Stock prices fell across Asia Monday as investors registered their pessimism on the odds the region will return to its fast-track growth any time soon. Markets in Europe followed suit and the selling spread into early U.S. trading.

Hong Kong, where the 10 percent crash Thursday sent shivers around the world, again led the way with a 5.8 percent plunge in the blue-chip Hang Seng Index. It lost 646.14 points to end at 10,498.20 - almost wiping out the nearly 7 percent recovery it made Friday.Shares initially moved sharply lower on the London Stock Exchange, Europe's biggest market, and tumbled at the opening of the New York Stock Exchange. But losses tapered off after the initial downward spikes.

The Dow Jones industrial average was off more than 80 points initially but recovered a bit of the lost ground and was down 33.89 at 7,681.52 at midmorning. The world's best-known stock indicator had tumbled almost 320 points over the previous two sessions, a drop of about 4 percent.

At the London Stock Exchange, Europe's biggest market, the Financial Times-Stock Exchange 100-share index, was off by 81.0 points, nearly 1.7 percent, at 4,889.2 with two hours left to trade. Earlier, the so-called "footsie" had been off by 112.6 points.

"The slide isn't going to go in a straight line. It's going to get hit today and then over the next two or three weeks we'll continue the slide," predicted Glen Poulter, a stock salesman at Schroders in London.

Elsewhere, Frankfurt's DAX index closed with a loss of 4.2 percent, while the CAC 40 in Paris was off by 2.4 percent in afternoon dealings.

The unsettled markets in Hong Kong spread some of the biggest ripples closer to home, in Tokyo, Seoul and Sydney.

Tokyo's benchmark 225-issue Nikkei Stock Average lost 325.38 points, or 1.87 percent, closing at 17,038.36 points - the lowest in more than two years.

"People can't buy shares until (markets in) Asia stabilize," said Seiji Fujimoto, a manager at the stock trading division of Tokyo Securities.

The Korea Stock Exchange's key index was down 3.3 percent, or 18 points, closing at a five-year low of 530.47. A major factor was the decline of the South Korean won to 942.9 to the U.S. dollar, from a Friday closing value of 929.5.

And in Sydney, the All Or-di-naries Index was down 3.3 percent, led by an 11-percent fall in gold shares that wiped U.S. $690 million off their value. The Australian dollar has lost 2 cents since Friday to be worth 68.7 U.S. cents.

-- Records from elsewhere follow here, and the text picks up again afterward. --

/-! ### §1‴ LAYER (ii-3)∕(ii-4) helpers (desk g1, v0.4): the generic-fibre tuple as an abelian SCHEME over `Spec Ω`, ideal torsion upstairs, level points on the
fibre, and the ISOGENY-ROOF READING of the Hecke translates D4 `quotΩ` ∕ D7 `translΩ` (LEAD M-17c D-2 «=»: Serre-tensor ∕ roof form, EXACT `λ`, no global uniformiser; ref1 n30) -/

/-- (ii-3) helper: the generic fibre at `y` as an abelian SCHEME over `Spec Ω` — the ITERATED base change `(𝒜 ×_𝓨 Y) ×_Y Spec Ω` along `ι_η` then the point
`thickeningLift e (S.M.obj Kc) y`, so that `fibreΩOf … 𝒜 y = (schΩOf … 𝒜 y).toAffine.toAbelianVariety` ON THE NOSE (★ `fibre`); the carrier on which ★ `DualPair.baseChange`, ★
`Polarization.baseChange`, ★ `DualPair.dualIsogenyOver` and ★ `mulN` are stated. [cite: MumfordFogartyKirwan1994, Ch. 6 §1 (p. 115)] -/
noncomputable abbrev schΩOf {F : Type} [Field F] [NumberField F] [IsCMField F] {ι₁ : F →+* ℂ} {Jstar : Matrix (Fin 2) (Fin 2) F}
    {K₀ : C5.OpenCompactSubgroup ↥(finAdelic ↥(maximalRealSubfield F) F (IsCMField.complexConj F) 2 Jstar)}
    (S : RecordSystemGS F Jstar ι₁ K₀) {Fi : Type} [Field Fi] [Algebra F Fi] (Kc : C5.SmallLevel K₀)
    (𝓜 : IntegralModel (𝓞 F) F ((thickening F Fi).obj (S.M.obj Kc))) (w : HeightOneSpectrum (𝓞 F))
    (e : Fi →ₐ[F] AlgebraicClosure (w.adicCompletion F))
    (𝒜 : Literature.AlgebraicGeometry.AbelianSchemes.AbelianSchemeOver (𝓜.localise w).total.left)
    (y : AlgPoints (S.M.obj Kc) (AlgebraicClosure (w.adicCompletion F))) :
    Literature.AlgebraicGeometry.AbelianSchemes.AbelianSchemeOver (AlgebraicGeometry.Spec (CommRingCat.of (AlgebraicClosure (w.adicCompletion F)))) :=
  (𝒜.baseChange
      ((𝓜.localise w).genericIso'.inv.left ≫
        CategoryTheory.Limits.pullback.fst (𝓜.localise w).total.hom
          (Literature.NumberTheory.EllipticCurves.specGenericPoint (HeightOneSpectrum.valuationSubringAtPrime F w) F))).baseChange
    (thickeningLift e (S.M.obj Kc) y).left

/-- (ii-3) helper: the dual pair `(Â_y, 𝒫_y)` of the generic fibre at `y` (★ `DualPair.baseChange`, twice). [cite: MumfordFogartyKirwan1994, Ch. 6 §1 (p. 115)] -/
noncomputable abbrev dualΩOf {F : Type} [Field F] [NumberField F] [IsCMField F] {ι₁ : F →+* ℂ} {Jstar : Matrix (Fin 2) (Fin 2) F}
    {K₀ : C5.OpenCompactSubgroup ↥(finAdelic ↥(maximalRealSubfield F) F (IsCMField.complexConj F) 2 Jstar)}
    (S : RecordSystemGS F Jstar ι₁ K₀) {Fi : Type} [Field Fi] [Algebra F Fi] (Kc : C5.SmallLevel K₀)
    (𝓜 : IntegralModel (𝓞 F) F ((thickening F Fi).obj (S.M.obj Kc))) (w : HeightOneSpectrum (𝓞 F))
    (e : Fi →ₐ[F] AlgebraicClosure (w.adicCompletion F))
    (𝒜 : Literature.AlgebraicGeometry.AbelianSchemes.AbelianSchemeOver (𝓜.localise w).total.left)
    (D : 𝒜.DualPair) (y : AlgPoints (S.M.obj Kc) (AlgebraicClosure (w.adicCompletion F))) : (schΩOf S Kc 𝓜 w e 𝒜 y).DualPair :=
  (D.baseChange
      ((𝓜.localise w).genericIso'.inv.left ≫
        CategoryTheory.Limits.pullback.fst (𝓜.localise w).total.hom
          (Literature.NumberTheory.EllipticCurves.specGenericPoint (HeightOneSpectrum.valuationSubringAtPrime F w) F))).baseChange
    (thickeningLift e (S.M.obj Kc) y).left

/-- (ii-3) helper: the polarisation `λ_y : A_y → Â_y` of the generic fibre at `y` (★ `Polarization.baseChange`, twice; EXACT, no scalar). [cite: MumfordFogartyKirwan1994, Ch. 6 §2 Definition 6.3 (p. 120)] -/
noncomputable abbrev polΩOf {F : Type} [Field F] [NumberField F] [IsCMField F] {ι₁ : F →+* ℂ} {Jstar : Matrix (Fin 2) (Fin 2) F}
    {K₀ : C5.OpenCompactSubgroup ↥(finAdelic ↥(maximalRealSubfield F) F (IsCMField.complexConj F) 2 Jstar)}
    (S : RecordSystemGS F Jstar ι₁ K₀) {Fi : Type} [Field Fi] [Algebra F Fi] (Kc : C5.SmallLevel K₀)
    (𝓜 : IntegralModel (𝓞 F) F ((thickening F Fi).obj (S.M.obj Kc))) (w : HeightOneSpectrum (𝓞 F))
    (e : Fi →ₐ[F] AlgebraicClosure (w.adicCompletion F))
    (𝒜 : Literature.AlgebraicGeometry.AbelianSchemes.AbelianSchemeOver (𝓜.localise w).total.left)
    {D : 𝒜.DualPair} (pol : 𝒜.Polarization D) (y : AlgPoints (S.M.obj Kc) (AlgebraicClosure (w.adicCompletion F))) :
    (schΩOf S Kc 𝓜 w e 𝒜 y).Polarization (dualΩOf S Kc 𝓜 w e 𝒜 D y) :=
  (pol.baseChange
      ((𝓜.localise w).genericIso'.inv.left ≫
        CategoryTheory.Limits.pullback.fst (𝓜.localise w).total.hom
          (Literature.NumberTheory.EllipticCurves.specGenericPoint (HeightOneSpectrum.valuationSubringAtPrime F w) F))).baseChange
    (thickeningLift e (S.M.obj Kc) y).left

/-- (ii-3) helper: the level point `σ^a(y) ∈ A_y(Ω)` of a level-`N` structure, read on the generic fibre at `y` (★ `LevelStructure.baseChange`, ★ `section_`, ★ `restrictPt` — the
`Motives.AlgPoints` currency of `fibreΩOf`). [cite: MumfordFogartyKirwan1994, Ch. 7 §2 Definition 7.1 (p. 129)] -/
noncomputable def lvlPtΩOf {F : Type} [Field F] [NumberField F] [IsCMField F] {ι₁ : F →+* ℂ} {Jstar : Matrix (Fin 2) (Fin 2) F}
    {K₀ : C5.OpenCompactSubgroup ↥(finAdelic ↥(maximalRealSubfield F) F (IsCMField.complexConj F) 2 Jstar)}
    (S : RecordSystemGS F Jstar ι₁ K₀) {Fi : Type} [Field Fi] [Algebra F Fi] (Kc : C5.SmallLevel K₀)
    (𝓜 : IntegralModel (𝓞 F) F ((thickening F Fi).obj (S.M.obj Kc))) (w : HeightOneSpectrum (𝓞 F))
    (e : Fi →ₐ[F] AlgebraicClosure (w.adicCompletion F))
    (𝒜 : Literature.AlgebraicGeometry.AbelianSchemes.AbelianSchemeOver (𝓜.localise w).total.left)
    {g N : ℕ} (lvl : 𝒜.LevelStructure g N) (y : AlgPoints (S.M.obj Kc) (AlgebraicClosure (w.adicCompletion F))) (a : Fin g ⊕ Fin g → ZMod N) :
    (fibreΩOf S Kc 𝓜 w e 𝒜 y).Points (AlgebraicClosure (w.adicCompletion F)) :=
  (𝒜.baseChange
      ((𝓜.localise w).genericIso'.inv.left ≫
        CategoryTheory.Limits.pullback.fst (𝓜.localise w).total.hom
          (Literature.NumberTheory.EllipticCurves.specGenericPoint (HeightOneSpectrum.valuationSubringAtPrime F w) F))).restrictPt
    (thickeningLift e (S.M.obj Kc) y).left
    ((lvl.baseChange
      ((𝓜.localise w).genericIso'.inv.left ≫
        CategoryTheory.Limits.pullback.fst (𝓜.localise w).total.hom
          (Literature.NumberTheory.EllipticCurves.specGenericPoint (HeightOneSpectrum.valuationSubringAtPrime F w) F))).section_ a)

/-- (ii-3) helper: the `Ω`-point `P` of the generic fibre at `y` is KILLED BY THE IDEAL `𝔞 ⊆ 𝒪_F` (`ι(a)_y P = 1` for all `a ∈ 𝔞`) — the points of `A_y[𝔞](Ω)`; the generic
twin of `IsIdealTorsion₀`. [cite: Kottwitz1992, §5, p. 390] -/
def IsIdealTorsionΩ {F : Type} [Field F] [NumberField F] [IsCMField F] {ι₁ : F →+* ℂ} {Jstar : Matrix (Fin 2) (Fin 2) F}
    {K₀ : C5.OpenCompactSubgroup ↥(finAdelic ↥(maximalRealSubfield F) F (IsCMField.complexConj F) 2 Jstar)}
    (S : RecordSystemGS F Jstar ι₁ K₀) {Fi : Type} [Field Fi] [Algebra F Fi] (Kc : C5.SmallLevel K₀)
    (𝓜 : IntegralModel (𝓞 F) F ((thickening F Fi).obj (S.M.obj Kc))) (w : HeightOneSpectrum (𝓞 F))
    (e : Fi →ₐ[F] AlgebraicClosure (w.adicCompletion F))
    (𝒜 : Literature.AlgebraicGeometry.AbelianSchemes.AbelianSchemeOver (𝓜.localise w).total.left)
    (ρ : Literature.AlgebraicGeometry.AbelianSchemes.AbelianSchemeOver.RingAction (𝓞 F) 𝒜)
    (y : AlgPoints (S.M.obj Kc) (AlgebraicClosure (w.adicCompletion F))) (𝔞 : Ideal (𝓞 F))
    (P : (fibreΩOf S Kc 𝓜 w e 𝒜 y).Points (AlgebraicClosure (w.adicCompletion F))) : Prop :=
  ∀ a ∈ 𝔞, (AlgPoints.map (actΩOf S Kc 𝓜 w e 𝒜 ρ a y).hom.hom.hom P : (fibreΩOf S Kc 𝓜 w e 𝒜 y).Points (AlgebraicClosure (w.adicCompletion F))) = 1

set_option maxHeartbeats 400000 in
/-- (ii-4) helper — **THE ISOGENY ROOF `A_y —q→ B ←c— A_y″` READING A HECKE TRANSLATE** (LEAD M-17c D-2; ref1 n30; desk g1 lattice check): for a tuple
`(𝒜, ι, (Â, 𝒫), λ, level-N)` over `𝓨`, two record points `y, y″ ∈ M⋆_{Kc}(Ω)`, a finite subgroup `K ≤ A_y(Ω)`, an ideal `𝔞` and a prime `p`: there are an abelian
scheme `B ∕ Spec Ω` with a dual pair and a homomorphism `λ_B : B → B̂`, and HOMOMORPHISMS `q : A_y → B`, `c : A_y″ → B` such that (r1) `Ker q(Ω) = K`; (r2)
`Ker c(Ω) = A_y″[𝔞](Ω)` and `c` is surjective (so `A_y″ ≅ B ⊗_𝒪 𝔞`, SERRE); (r3) `q^*λ_B = p·λ_y` and `c^*λ_B = p·λ_y″` (★ `dualIsogenyOver`, ★ `mulN`: the
polarisations correspond EXACTLY under the quasi-isogeny `c⁻¹q`, NO similitude factor — `λ_B` is the descent of `p·λ_y`, never a `ϖ`); (r4) `q`, `c` are
`𝒪_F`-equivariant for a common endomorphism of `B`; (r5) the level-`N` points correspond: `q(σ^a(y)) = c(σ^a(y″))` (`p ∤ N`).  LATTICE CHECK (`F_w` of
any ramification ∕ degree): with `K = H_L ⊕ H_L^⊥` this says `T(A_y″) = 𝔭_w·(T(A_y) + p⁻¹K̃)`, self-dual for the SAME `λ`, i.e. the index-`q` sub-at-`w` ∕
super-at-`c•w` neighbour = the right-`t₁(w)`-translate (K-TEST «t₁», LEAD M-16 (2)); with `K = A_y[𝔭_{c•w}]` it is the central translate `⟨ϖ⟩` (`T ↦ 𝔭_w𝔭_{c•w}⁻¹·T`).
Pairing-free: the isotropy of `K` is FORCED by (r3).  GEN RECIPE (A-p03 (g30) R6 census §1, LEAD «=» 21:58:00Z (B); Defs ED. 3 collector): realise the middle object as the
FIBRE OF A FAMILY — `B := fibreΩOf … 𝒞 y″` for the Serre-tensor family `𝒞 := serreTensor (univ, act) E_{𝔭_w⁻¹}` (★ `AbelianSchemes/SerreTensorConstruction`), `c :=` the Serre
cover of that family read on the fibre (★ `fibreHom_serreTranslateInv_eq`, `AbelianSchemes/SerreTensorCoverBaseChange`), `lamB := (λ_𝒞)_{y″}` — so that only `q` and the `b_a`
are point-wise data and the reduction `RoofΩ → Roof₀` runs through ★ (ν7) `exists_stage_hom_reduction_turnkey` (`AbelianSchemes/AbelianSchemeHomReductionTurnkey`).
[cite: MumfordAV1970, §23 Thm. 2 p. 231; §15 Thm. 1 p. 143] [cite: RapoportSmithlingZhang2020Diagonal, §4.1 p. 17, §4.3 (4.23) p. 21] [cite: Kottwitz1992, §5, p. 391] -/
def RoofΩ {F : Type} [Field F] [NumberField F] [IsCMField F] {ι₁ : F →+* ℂ} {Jstar : Matrix (Fin 2) (Fin 2) F}
    {K₀ : C5.OpenCompactSubgroup ↥(finAdelic ↥(maximalRealSubfield F) F (IsCMField.complexConj F) 2 Jstar)}
    (S : RecordSystemGS F Jstar ι₁ K₀) {Fi : Type} [Field Fi] [Algebra F Fi] (Kc : C5.SmallLevel K₀)
    (𝓜 : IntegralModel (𝓞 F) F ((thickening F Fi).obj (S.M.obj Kc))) (w : HeightOneSpectrum (𝓞 F))
    (e : Fi →ₐ[F] AlgebraicClosure (w.adicCompletion F))
    (𝒜 : Literature.AlgebraicGeometry.AbelianSchemes.AbelianSchemeOver (𝓜.localise w).total.left)
    (ρ : Literature.AlgebraicGeometry.AbelianSchemes.AbelianSchemeOver.RingAction (𝓞 F) 𝒜)
    (D : 𝒜.DualPair) (pol : 𝒜.Polarization D) {g N : ℕ} (lvl : 𝒜.LevelStructure g N) (pChar : ℕ) (𝔞 : Ideal (𝓞 F))
    (y y'' : AlgPoints (S.M.obj Kc) (AlgebraicClosure (w.adicCompletion F)))
    (K : Subgroup ((fibreΩOf S Kc 𝓜 w e 𝒜 y).Points (AlgebraicClosure (w.adicCompletion F)))) : Prop :=
  ∃ (B : Literature.AlgebraicGeometry.AbelianSchemes.AbelianSchemeOver (AlgebraicGeometry.Spec (CommRingCat.of (AlgebraicClosure (w.adicCompletion F)))))
    (DB : B.DualPair) (lamB : B.X ⟶ DB.hat.X) (_ : IsMonHom lamB)
    -- J12 INTERFACE PIN (ref1 (g2) e-12): `B̂`'s Poincaré sheaf is normalised along `A × {ε_B̂}` — the unit clause `hD_B` (for a ★ `Polarization` it is ★ `Polarization.nonempty_unitHatSlice_iso`)
    (_ : Nonempty ((AlgebraicGeometry.Scheme.Modules.pullback DB.unitHatSlice).obj DB.P ≅ SheafOfModules.unit _))
    (q : (schΩOf S Kc 𝓜 w e 𝒜 y).X ⟶ B.X) (_ : IsMonHom q)
    (c : (schΩOf S Kc 𝓜 w e 𝒜 y'').X ⟶ B.X) (_ : IsMonHom c),
    -- (r1) kernel of `q` on `Ω`-points
    (∀ P : (fibreΩOf S Kc 𝓜 w e 𝒜 y).Points (AlgebraicClosure (w.adicCompletion F)),
        (AlgPoints.map q P : B.toAffine.toAbelianVariety.Points (AlgebraicClosure (w.adicCompletion F))) = 1 ↔ P ∈ K) ∧
    -- (r2) kernel of `c` on `Ω`-points = the `𝔞`-torsion; `c` surjective
    (∀ P : (fibreΩOf S Kc 𝓜 w e 𝒜 y'').Points (AlgebraicClosure (w.adicCompletion F)),
        (AlgPoints.map c P : B.toAffine.toAbelianVariety.Points (AlgebraicClosure (w.adicCompletion F))) = 1 ↔
          IsIdealTorsionΩ S Kc 𝓜 w e 𝒜 ρ y'' 𝔞 P) ∧
    Function.Surjective c.left.base ∧
    -- (r3) polarisations: `q^* λ_B = p • λ_y`, `c^* λ_B = p • λ_y″`
    q ≫ lamB ≫ Literature.AlgebraicGeometry.AbelianSchemes.AbelianSchemeOver.DualPair.dualIsogenyOver q (dualΩOf S Kc 𝓜 w e 𝒜 D y) DB =
      (polΩOf S Kc 𝓜 w e 𝒜 pol y).lam ≫ (dualΩOf S Kc 𝓜 w e 𝒜 D y).hat.mulN pChar ∧
    c ≫ lamB ≫ Literature.AlgebraicGeometry.AbelianSchemes.AbelianSchemeOver.DualPair.dualIsogenyOver c (dualΩOf S Kc 𝓜 w e 𝒜 D y'') DB =
      (polΩOf S Kc 𝓜 w e 𝒜 pol y'').lam ≫ (dualΩOf S Kc 𝓜 w e 𝒜 D y'').hat.mulN pChar ∧
    -- (r4) `𝒪_F`-equivariance through a common endomorphism of `B`
    (∀ a : 𝓞 F, ∃ b : B.X ⟶ B.X,
        (actΩOf S Kc 𝓜 w e 𝒜 ρ a y).hom.hom.hom ≫ q = q ≫ b ∧ (actΩOf S Kc 𝓜 w e 𝒜 ρ a y'').hom.hom.hom ≫ c = c ≫ b) ∧
    -- (r5) level-`N` points correspond
    (∀ a : Fin g ⊕ Fin g → ZMod N,
        (AlgPoints.map q (lvlPtΩOf S Kc 𝓜 w e 𝒜 lvl y a) : B.toAffine.toAbelianVariety.Points (AlgebraicClosure (w.adicCompletion F))) =
          AlgPoints.map c (lvlPtΩOf S Kc 𝓜 w e 𝒜 lvl y'' a))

A four-day market slide of 25 percent in Hong Kong turned into a rout Thursday and triggered a global chain reaction from which there was a partial recovery Friday. In New York, the Dow slid a further 1.7 percent Friday to 7,715.41, adding to Asia's nervousness as a new week of trading began.

Sluggish trading Monday produced lesser declines in smaller markets like Jakarta, Thailand, Kuala Lumpur and Taiwan; only Singapore was up marginally. Results in the Philippines were mixed.

Regional markets were partially reflecting weaknesses in their national currencies and partially taking their cue from Hong Kong, which until last week's crash had appeared a lone pillar of strength.

That changed when Hong Kong's currency - the only one in the region still pegged to the U.S. dollar - came under speculative attack and government counter-measures sent interest rates soaring. This in turn drove down stocks, especially in banking and real estate.